Mit einiger Spannung hatte ich in den letzten Wochen auf die diesjährige Tagung der Kunstsoziologen in Lüneburg (Thema Künste und Mächte) gestrebt, wollte ich mir doch davon eine Form der Auseinandersetzung erhoffen, die ich ansonsten in meinem Alltag schmerzlich vermisse.
Von dem vollen Tag, der für mich ganz ungewohnt schon um 6:30 begann, nahm ich die folgenden Gedanken mit:
🔴 Wie steht es um den Kunstbegriff der Kunstsoziologen? An diesem Tag gab es drei Vorträge, die das Zentrum für politische Schönheit (ZFPS) zum Thema hatten, einer erwähnte Banksy. Mein Einwand, das ZFPS sei wahrscheinlich keine Kunst, wurde aus Zeitmangel nicht weiter ausdiskutiert. Müssten sich die Kunstsoziologen im Hinblick auf den Kunststatus ihrer untersuchten Phänomene nicht eine ethnologische Perspektive zu eigen machen und dem Hinweis oder die Behauptung auf Kunst skeptischer betrachten?
Die Frage ist die, ob #Kunstsoziologie ihren Gegenstand, #Kunst, nicht zu ernst nimmt und ihn stattdessen nach Maßgabe der #Ethnologie als grundsätzlich fremde Praxis behandeln sollte. pic.twitter.com/npje1FsSWZ
— Realbeck (@realbeck) November 23, 2018
🔴 Der argumentativ dichteste Block gruppierte sich rund um das Thema documenta.
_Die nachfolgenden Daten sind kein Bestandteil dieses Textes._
import Summits.QuantumFields.BalabanUV.T4Continuum.Support.KingPairingPlantedLaw
import Summits.QuantumFields.BalabanUV.Beta.GAN24.SoftColumnVertexRate

/-!
# `BalabanUV.Beta.GAN24.SoftColumnCovarianceChain` — binder row G-an2-4 ∕ (CONV-C), route R7 «TWO CURRENCIES», S4 EXECUTED ON TYPED
# BAŁABAN OBJECTS WITH AN OPERATOR SLOT, UNCONDITIONALLY: the chain «leg · fine covariance · leg» `W^𝒢_k(p,r) = ⟨M̃_ke_p, 𝒢_k M̃_ke_r⟩`
# of NE2-P1's `U = 1` tower is entrywise Cauchy at rate `θ₁ = L⁻¹` — legs in `ℓ²` (`opNorm_Mtil_succ_sub_le`), the operator slot in
# OPERATOR norm through KING's PAIRING (`KingPairingPlantedLaw.opNorm_calG_sub_planted_le` = R7's (ρ1), ALREADY IN THE TREE)

NOT IN PRINT; OUR PROOF ATTEMPT (prover part P3 of row G-an2-4, fibre∕strip («Woodbury») lineage, gen 25; CRUX TEAM (2), ruling «YM
REDIRECT TOWARDS THE SUMMIT», 2026-08-21: «work the best two candidate routes of record»).  HONEST DEPENDENCY (cell records, verbatim):
«continuum YM on T⁴ ⇐ BetaPertH ∧ nine spine estimates (0/9 proved); BetaPertH ⇐ (D1) ∧ (D4) ∧ CAP+tail; G-an2-4 gates asym, D1 and
NE2/3/4.»  HONEST FRAMING (cell contract, verbatim): «discharging `BetaPertH` makes Bałaban's UV stability UNCONDITIONAL — a real
constructive-QFT result; it is NOT the continuum limit and NOT the Clay problem.»  ABSOLUTE RULE: nothing printed is a hypothesis; no
`def … : Prop`, no sorry; [folklore] algebra over TREE objects BY NAME.

## Located (for `HOME/beta/ROUTES-GAN24.md` v6 §2 R7 S3 (ρ1) «TO PROVE (S): the p′ = 0 fibre and the assembly over fibres»)

R7's (ρ1) — the fine × fine covariance ONE-STEP LAW IN OPERATOR NORM against a prolongation `ι` — IS A TREE THEOREM for `ι` = King's
isometric staircase: NE2-P1 gen 9's `KingPairingPlantedLaw.opNorm_calG_sub_planted_le` `‖𝒢^{(η/R)} − J_R𝒢^{(η)}J_Rᴴ‖ ≤ CJ(d,a)·η`
(block Poincaré + the King–Q law; no `p′ = 0` fibre, no assembly over fibres needed).  §1 records its SANDWICHED form along the tower,
**`opNorm_sandwich_calG_sub_le`** `‖J_kᴴ𝒢_{k+1}J_k − 𝒢_k‖ ≤ CJ·L^{−k}` (`J_kᴴJ_k = 1`) — the form the Leibniz sum consumes (the operator
slot is differenced AFTER moving the staircases onto it: `⟨Jℓ, 𝒢′Jℓ′⟩ = ⟨ℓ, (Jᴴ𝒢′J)ℓ′⟩`).

## What is proved (R7-S4 for the operator-slot chain; all `U = 1`, every torus `M`, every `L ≥ 1`, `d`, `a > 0`; NO letter)

 * §1 `opNorm_sandwich_calG_sub_le`; `norm_conjTranspose_mul_mul_apply_le` (`‖(AᴴTB) p r‖ ≤ ‖A‖‖T‖‖B‖`);
 * §2 the algebra **`covChain_succ_sub_eq`**: `M̃′ᴴ𝒢′M̃′ − M̃ᴴ𝒢M̃ = M̃′ᴴ𝒢′(M̃′ − JM̃) + (M̃′ − JM̃)ᴴ𝒢′(JM̃) + M̃ᴴ(Jᴴ𝒢′J − 𝒢)M̃` — three slots,
   «replace one by one every factor», the operator slot differenced in the SANDWICHED form;
 * §3 **`norm_covChain_succ_sub_le`**: for all unit sites∕components `p r` and every `k`,
   `‖W^𝒢_{k+1}(p,r) − W^𝒢_k(p,r)‖ ≤ (2·(a·Cst)·Cst·(a·CQH) + (a·Cst)²·CJ)·L^{−k}` with `W^𝒢_k := M̃_kᴴ·𝒢_k·M̃_k` (entries
   `⟨M̃_ke_p, 𝒢_kM̃_ke_r⟩` = the physical `⟨u_p, 𝒢_k u_r⟩_{L²(T_η)}` of the soft legs `u = √(n_k^d)·M̃e`) — UNCONDITIONAL SupRate `θ₁ = L⁻¹`:
   legs in `ℓ²` (`opNorm_Mtil_succ_sub_le`, `‖M̃‖ ≤ a·Cst`), operator in operator norm (`‖𝒢‖ ≤ Cst`, §1), entries by `ChainLeibniz.norm_entry_le`.

HONEST SCOPE.  A MODEL chain on typed objects (the SHAPE «leg · 𝒢(1) · leg» of the u-sector's chains with one fine covariance between two
unit-sourced legs — e.g. the propagator line of the second-order response — WITHOUT the local vertices; no claim that it IS a Table-T row:
S1∕S7 are an2's ∕ p1's); SOFT legs; `U = 1`; order-(−2) operator slot only ((ρ2)'s order-zero `∇𝒢∇*` slots need the H¹-tested rate, NOT here).
Supplier work on the route of record; zero on the D1 grid; NOT (CONV-C) (a list), NOT (ρ2)(ρ3), NEVER «G-an2-4 closed», NOT D1, NOT BetaPertH,
NOT continuum, NOT Clay.  Locators (text only): [Balaban1984PropagatorsI] (1.83) p. 31, Prop. 1.1 (1.89) p. 33; [King1986] Prop. 3.8 p. 664–665,
Lemma 4.5 (4.38) p. 674.  Provenance: prover-b2b-balaban-gan24-p3-g25-0 (unit `b2b-balaban-gan24-p3`, gen 25), 2026-08-21.
-/

noncomputable section

open scoped BigOperators ComplexConjugate Matrix Matrix.Norms.L2Operator
open Finset

namespace Summit.QuantumFields.BalabanUV.Beta.GAN24.SoftColumnCovarianceChain

open Literature.MathematicalPhysics.QuantumFieldTheory.Balaban1983to89.B5Prop11Plancherel
open Literature.MathematicalPhysics.QuantumFieldTheory.Balaban1983to89.B5Prop11Lower (nsq nsq_nonneg)
open Literature.MathematicalPhysics.QuantumFieldTheory.Balaban1983to89.B5G183RateUnitTower (lev lev_neZero)
open Summit.QuantumFields.BalabanUV.T4Continuum.BalabanAveragedTowerUnit (idx lev_succ' one_le_lev' cast_lev' calGlev)
open Summit.QuantumFields.BalabanUV.T4Continuum.BalabanMinimizerLaw
open Summit.QuantumFields.BalabanUV.T4Continuum.KingPairingPlantedLaw (CJ CJ_nonneg opNorm_calG_sub_planted_le)
open Summit.QuantumFields.BalabanUV.Beta.GAN24.ChainLeibniz
open Summit.QuantumFields.BalabanUV.Beta.GAN24.SoftColumnVertexRate (opNorm_Mtil_le)

variable {d : ℕ} (L : ℕ) [NeZero L] (M : Fin d → ℕ) [hM : ∀ μ, NeZero (M μ)] (a : ℝ) (ha : 0 < a)

/-! ## §1 The operator slot: R7's (ρ1) in the SANDWICHED form along the tower -/

/-- the level-`(k+1)` free covariance read at the syntactic successor level `L·n_k` (identity transport; the index types are definitionally
equal). [folklore] -/
def calGsucc (k : ℕ) : Matrix (Tor (fine (L * lev L k) M) × Fin d) (Tor (fine (L * lev L k) M) × Fin d) ℂ := calGlev L M a ha (k + 1)

/-- `‖𝒢_{k+1}‖ ≤ Cst` at the successor level. [folklore] -/
theorem opNorm_calGsucc_le (k : ℕ) : ‖calGsucc L M a ha k‖ ≤ Cst d a := opNorm_calG_le (L * lev L k) (one_le_lev' L (k + 1)) M a ha

/-- **R7's (ρ1), SANDWICHED, ALONG THE TOWER**: `‖J_kᴴ·𝒢_{k+1}·J_k − 𝒢_k‖ ≤ CJ(d,a)·L^{−k}` — from NE2-P1's planted law
`‖𝒢_{k+1} − J_k𝒢_kJ_kᴴ‖ ≤ CJ·L^{−k}` (`KingPairingPlantedLaw.opNorm_calG_sub_planted_le`) and `J_kᴴJ_k = 1`, `‖J_k‖ ≤ 1`. [folklore] -/
theorem opNorm_sandwich_calG_sub_le (k : ℕ) :
    ‖(Jpc L M k)ᴴ * calGsucc L M a ha k * Jpc L M k - calGlev L M a ha k‖ ≤ CJ d a * ((L : ℝ)⁻¹) ^ k := by
  have hL1 : 1 ≤ L := Nat.pos_of_ne_zero (NeZero.ne L)
  have hP := opNorm_calG_sub_planted_le (lev L k) L M a ha (one_le_lev' L k) hL1 (one_le_lev' L (k + 1))
  rw [cast_lev', div_eq_mul_inv, ← inv_pow] at hP
  -- the planted law, read at the tower's names (`JK (n_k) L = J_k`, `calG (L·n_k) = 𝒢_{k+1}`, definitionally)
  have hP' : ‖calGsucc L M a ha k - Jpc L M k * calGlev L M a ha k * (Jpc L M k)ᴴ‖ ≤ CJ d a * ((L : ℝ)⁻¹) ^ k := hP
  -- `Jᴴ (𝒢′ − J𝒢Jᴴ) J = Jᴴ𝒢′J − 𝒢`
  have hJJ : (Jpc L M k)ᴴ * Jpc L M k = 1 := Jpc_conjTranspose_mul_Jpc L M k
  have e2 : (Jpc L M k)ᴴ * (Jpc L M k * calGlev L M a ha k * (Jpc L M k)ᴴ) * Jpc L M k = calGlev L M a ha k := by
    calc (Jpc L M k)ᴴ * (Jpc L M k * calGlev L M a ha k * (Jpc L M k)ᴴ) * Jpc L M k
        = ((Jpc L M k)ᴴ * Jpc L M k) * calGlev L M a ha k * ((Jpc L M k)ᴴ * Jpc L M k) := by simp only [Matrix.mul_assoc]
      _ = calGlev L M a ha k := by rw [hJJ, Matrix.one_mul, Matrix.mul_one]
  have e : (Jpc L M k)ᴴ * calGsucc L M a ha k * Jpc L M k - calGlev L M a ha k
      = (Jpc L M k)ᴴ * (calGsucc L M a ha k - Jpc L M k * calGlev L M a ha k * (Jpc L M k)ᴴ) * Jpc L M k := by
    rw [Matrix.mul_sub, Matrix.sub_mul, e2]
  rw [e]
  have hJ : ‖Jpc L M k‖ ≤ 1 := opNorm_Jpc_le L M k
  have hJt : ‖(Jpc L M k)ᴴ‖ ≤ 1 := by rw [Matrix.l2_opNorm_conjTranspose]; exact hJ
  have h0 : 0 ≤ CJ d a * ((L : ℝ)⁻¹) ^ k := (norm_nonneg _).trans hP'
  calc _ ≤ ‖(Jpc L M k)ᴴ * (calGsucc L M a ha k - Jpc L M k * calGlev L M a ha k * (Jpc L M k)ᴴ)‖ * ‖Jpc L M k‖ :=
        Matrix.l2_opNorm_mul _ _
    _ ≤ (1 * (CJ d a * ((L : ℝ)⁻¹) ^ k)) * 1 := by
        refine mul_le_mul ?_ hJ (norm_nonneg _) (by positivity)
        exact (Matrix.l2_opNorm_mul _ _).trans (mul_le_mul hJt hP' (norm_nonneg _) zero_le_one)
    _ = CJ d a * ((L : ℝ)⁻¹) ^ k := by ring

/-- **triple-product entries**: `‖(Aᴴ·T·B) p r‖ ≤ ‖A‖·‖T‖·‖B‖` (the operator slot between two columns, DEMOTED: operator in operator norm,
columns in `ℓ²`). [folklore] -/
theorem norm_conjTranspose_mul_mul_apply_le {m k k' o : Type*} [Fintype m] [Fintype k] [Fintype k'] [Fintype o] [DecidableEq k]
    [DecidableEq k'] [DecidableEq o] (A : Matrix m k ℂ) (T : Matrix m k' ℂ) (B : Matrix k' o ℂ) (p : k) (r : o) :
    ‖(Aᴴ * T * B) p r‖ ≤ ‖A‖ * ‖T‖ * ‖B‖ := by
  rw [Matrix.mul_assoc]
  calc ‖(Aᴴ * (T * B)) p r‖ ≤ ‖A‖ * ‖T * B‖ := norm_conjTranspose_mul_apply_le A (T * B) p r
    _ ≤ ‖A‖ * (‖T‖ * ‖B‖) := mul_le_mul_of_nonneg_left (Matrix.l2_opNorm_mul _ _) (norm_nonneg _)
    _ = ‖A‖ * ‖T‖ * ‖B‖ := (mul_assoc _ _ _).symm

/-! ## §2 The chain «leg · 𝒢 · leg» and its three-slot Leibniz algebra -/

/-- **THE COVARIANCE CHAIN OF THE SOFT LEGS** `W^𝒢_k := M̃_kᴴ·𝒢_k·M̃_k` on the unit lattice: entries `⟨M̃_ke_p, 𝒢_kM̃_ke_r⟩`, i.e. the physical
`⟨u_p, 𝒢_k u_r⟩_{L²(T_η)}` for the soft legs `u = √(n_k^d)·M̃e`. [folklore] -/
def covChain (k : ℕ) : Matrix (idx L M 0) (idx L M 0) ℂ := (Mtil L M a ha k)ᴴ * calGlev L M a ha k * Mtil L M a ha k

/-- the same at the syntactic successor level (identity transport). [folklore] -/
theorem covChain_succ (k : ℕ) :
    covChain L M a ha (k + 1)
      = (atSucc' L M k (Mtil L M a ha (k + 1)))ᴴ * calGsucc L M a ha k * atSucc' L M k (Mtil L M a ha (k + 1)) := rfl

/-- **LEIBNIZ (exact), operator slot in the sandwiched form**:
`M̃′ᴴ𝒢′M̃′ − M̃ᴴ𝒢M̃ = M̃′ᴴ𝒢′(M̃′ − JM̃) + (M̃′ − JM̃)ᴴ𝒢′(JM̃) + M̃ᴴ(Jᴴ𝒢′J − 𝒢)M̃`. [folklore] -/
theorem covChain_succ_sub_eq (k : ℕ) :
    covChain L M a ha (k + 1) - covChain L M a ha k
      = (atSucc' L M k (Mtil L M a ha (k + 1)))ᴴ * calGsucc L M a ha k
            * (atSucc' L M k (Mtil L M a ha (k + 1)) - Jpc L M k * Mtil L M a ha k)
        + (atSucc' L M k (Mtil L M a ha (k + 1)) - Jpc L M k * Mtil L M a ha k)ᴴ * calGsucc L M a ha k
            * (Jpc L M k * Mtil L M a ha k)
        + (Mtil L M a ha k)ᴴ * ((Jpc L M k)ᴴ * calGsucc L M a ha k * Jpc L M k - calGlev L M a ha k) * Mtil L M a ha k := by
  rw [covChain_succ, covChain]
  set M' := atSucc' L M k (Mtil L M a ha (k + 1))
  set Mk := Mtil L M a ha k
  set J := Jpc L M k
  set G' := calGsucc L M a ha k
  set G := calGlev L M a ha k
  have hJM : (J * Mk)ᴴ * G' * (J * Mk) = Mkᴴ * (Jᴴ * G' * J) * Mk := by
    rw [Matrix.conjTranspose_mul]
    simp only [Matrix.mul_assoc]
  rw [Matrix.mul_sub, Matrix.conjTranspose_sub, Matrix.sub_mul, Matrix.sub_mul, Matrix.mul_sub, Matrix.sub_mul, ← hJM]
  abel

/-! ## §3 The unconditional one-step sup rate of the covariance chain -/

/-- **THE «leg · 𝒢 · leg» CHAIN IS ENTRYWISE CAUCHY AT RATE `L^{−k}`, UNCONDITIONALLY**: for all unit sites∕components `p r`, every `k`,
`‖W^𝒢_{k+1}(p,r) − W^𝒢_k(p,r)‖ ≤ (2·(a·Cst)·Cst·(a·CQH) + (a·Cst)²·CJ)·L^{−k}` — legs in `ℓ²`, the operator slot in operator norm via
King's pairing; no sup letter, no sup-norm rate, no sub-averaging. [folklore] -/
theorem norm_covChain_succ_sub_le (k : ℕ) (p r : idx L M 0) :
    ‖(covChain L M a ha (k + 1) - covChain L M a ha k) p r‖
      ≤ (2 * ((a * Cst d a) * Cst d a * (a * CQH d a)) + (a * Cst d a) * (a * Cst d a) * CJ d a) * ((L : ℝ)⁻¹) ^ k := by
  have hA' : ‖atSucc' L M k (Mtil L M a ha (k + 1))‖ ≤ a * Cst d a := opNorm_Mtil_le L M a ha (k + 1)
  have hA : ‖Mtil L M a ha k‖ ≤ a * Cst d a := opNorm_Mtil_le L M a ha k
  have hG' : ‖calGsucc L M a ha k‖ ≤ Cst d a := opNorm_calGsucc_le L M a ha k
  have hD : ‖atSucc' L M k (Mtil L M a ha (k + 1)) - Jpc L M k * Mtil L M a ha k‖ ≤ a * CQH d a * ((L : ℝ)⁻¹) ^ k :=
    opNorm_Mtil_succ_sub_le L M a ha k
  have hJM : ‖Jpc L M k * Mtil L M a ha k‖ ≤ a * Cst d a :=
    (Matrix.l2_opNorm_mul _ _).trans ((mul_le_mul (opNorm_Jpc_le L M k) hA (norm_nonneg _) zero_le_one).trans
      (le_of_eq (one_mul _)))
  have hS := opNorm_sandwich_calG_sub_le L M a ha k
  have hCst := Cst_nonneg d a
  have hε : 0 ≤ a * CQH d a * ((L : ℝ)⁻¹) ^ k := (norm_nonneg _).trans hD
  have hσ : 0 ≤ CJ d a * ((L : ℝ)⁻¹) ^ k := (norm_nonneg _).trans hS
  have haC : 0 ≤ a * Cst d a := mul_nonneg ha.le hCst
  rw [covChain_succ_sub_eq, Matrix.add_apply, Matrix.add_apply]
  -- slot 1: `M̃′ᴴ 𝒢′ (M̃′ − JM̃)`
  have t1 : ‖((atSucc' L M k (Mtil L M a ha (k + 1)))ᴴ * calGsucc L M a ha k
      * (atSucc' L M k (Mtil L M a ha (k + 1)) - Jpc L M k * Mtil L M a ha k)) p r‖
        ≤ (a * Cst d a) * Cst d a * (a * CQH d a * ((L : ℝ)⁻¹) ^ k) :=
    (norm_conjTranspose_mul_mul_apply_le _ _ _ p r).trans
      (mul_le_mul (mul_le_mul hA' hG' (norm_nonneg _) haC) hD (norm_nonneg _) (mul_nonneg haC hCst))
  -- slot 2: `(M̃′ − JM̃)ᴴ 𝒢′ (JM̃)`
  have t2 : ‖((atSucc' L M k (Mtil L M a ha (k + 1)) - Jpc L M k * Mtil L M a ha k)ᴴ * calGsucc L M a ha k
      * (Jpc L M k * Mtil L M a ha k)) p r‖ ≤ (a * CQH d a * ((L : ℝ)⁻¹) ^ k) * Cst d a * (a * Cst d a) :=
    (norm_conjTranspose_mul_mul_apply_le _ _ _ p r).trans
      (mul_le_mul (mul_le_mul hD hG' (norm_nonneg _) hε) hJM (norm_nonneg _) (mul_nonneg hε hCst))
  -- slot 3: `M̃ᴴ (Jᴴ𝒢′J − 𝒢) M̃`
  have t3 : ‖((Mtil L M a ha k)ᴴ * ((Jpc L M k)ᴴ * calGsucc L M a ha k * Jpc L M k - calGlev L M a ha k)
      * Mtil L M a ha k) p r‖ ≤ (a * Cst d a) * (CJ d a * ((L : ℝ)⁻¹) ^ k) * (a * Cst d a) :=
    (norm_conjTranspose_mul_mul_apply_le _ _ _ p r).trans
      (mul_le_mul (mul_le_mul hA hS (norm_nonneg _) haC) hA (norm_nonneg _) (mul_nonneg haC hσ))
  calc _ ≤ ‖((atSucc' L M k (Mtil L M a ha (k + 1)))ᴴ * calGsucc L M a ha k
              * (atSucc' L M k (Mtil L M a ha (k + 1)) - Jpc L M k * Mtil L M a ha k)) p r
            + ((atSucc' L M k (Mtil L M a ha (k + 1)) - Jpc L M k * Mtil L M a ha k)ᴴ * calGsucc L M a ha k
              * (Jpc L M k * Mtil L M a ha k)) p r‖
          + ‖((Mtil L M a ha k)ᴴ * ((Jpc L M k)ᴴ * calGsucc L M a ha k * Jpc L M k - calGlev L M a ha k)
              * Mtil L M a ha k) p r‖ := norm_add_le _ _
    _ ≤ (‖((atSucc' L M k (Mtil L M a ha (k + 1)))ᴴ * calGsucc L M a ha k
              * (atSucc' L M k (Mtil L M a ha (k + 1)) - Jpc L M k * Mtil L M a ha k)) p r‖
            + ‖((atSucc' L M k (Mtil L M a ha (k + 1)) - Jpc L M k * Mtil L M a ha k)ᴴ * calGsucc L M a ha k
              * (Jpc L M k * Mtil L M a ha k)) p r‖)
          + ‖((Mtil L M a ha k)ᴴ * ((Jpc L M k)ᴴ * calGsucc L M a ha k * Jpc L M k - calGlev L M a ha k)
              * Mtil L M a ha k) p r‖ := by gcongr; exact norm_add_le _ _
    _ ≤ ((a * Cst d a) * Cst d a * (a * CQH d a * ((L : ℝ)⁻¹) ^ k)
            + (a * CQH d a * ((L : ℝ)⁻¹) ^ k) * Cst d a * (a * Cst d a))
          + (a * Cst d a) * (CJ d a * ((L : ℝ)⁻¹) ^ k) * (a * Cst d a) := add_le_add (add_le_add t1 t2) t3
    _ = (2 * ((a * Cst d a) * Cst d a * (a * CQH d a)) + (a * Cst d a) * (a * Cst d a) * CJ d a) * ((L : ℝ)⁻¹) ^ k := by
        ring

end Summit.QuantumFields.BalabanUV.Beta.GAN24.SoftColumnCovarianceChain

end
Ich fand die Ausführungen Gerhard Panzers (Dresden/Kassel) sehr schlüssig, nach der die Kuratoren der documenta (aber wahrscheinlich auch anderer Großausstellungen) zunehmende Skepsis gegenüber dem Format Ausstellung empfinden und dem durch Inklusion kunstfremder Themen, insbesondere solche mit politischer Ambition, begegnen. In meinem Aufsatz zur Entgrenzung der Künste habe ich diese These mit den Überlegungen Michael Lingners verglichen.
🔴 Stichpunkte, Hinweise: Maurizio Lazzarato und immaterielle Arbeit. – Douglas Crimp, Über die Ruinen des Museums.
🔴 Ob ich der einzige Besucher von außerhalb war, also weder selbst Vortragender noch Mitglied der Uni Lüneburg, wird sich nicht erweisen lassen. Wahrscheinlich war ich aber der einzige Künstler. Obwohl ich mich fleißig zu Wort gemeldet hatte, kam es zu keinerlei Diskussion oder weiterem Austausch mit anderen TeilnehmerInnen. Durch das überaus dichte Programm, das, anders als letztes Jahr in Berlin, aus zwei parallelen Panels bestand, blieb die Zeit für Begegnungen während der Tagung recht begrenzt. Das Ende kam erst kurz nach 20 Uhr und vor dem abschließenden Abendessen sollte noch eine Ausstellung in der Halle für Kunst besichtigt werden. Angesichts des langen Tages und des Umstands, dass die Regionalzüge nur alle Stunde nach Hamburg zurückfuhren, entschloss ich mich auf das Abendessen zu verzichten, auch, wenn ich möglicherweise nur dort noch Anschluss gefunden hätte.
Die nächste Tagung findet nächstes Jahr schon im April in Düsseldorf statt. Dem Thema Wahrnehmung bin ich allerdings nicht sonderlich zugeneigt.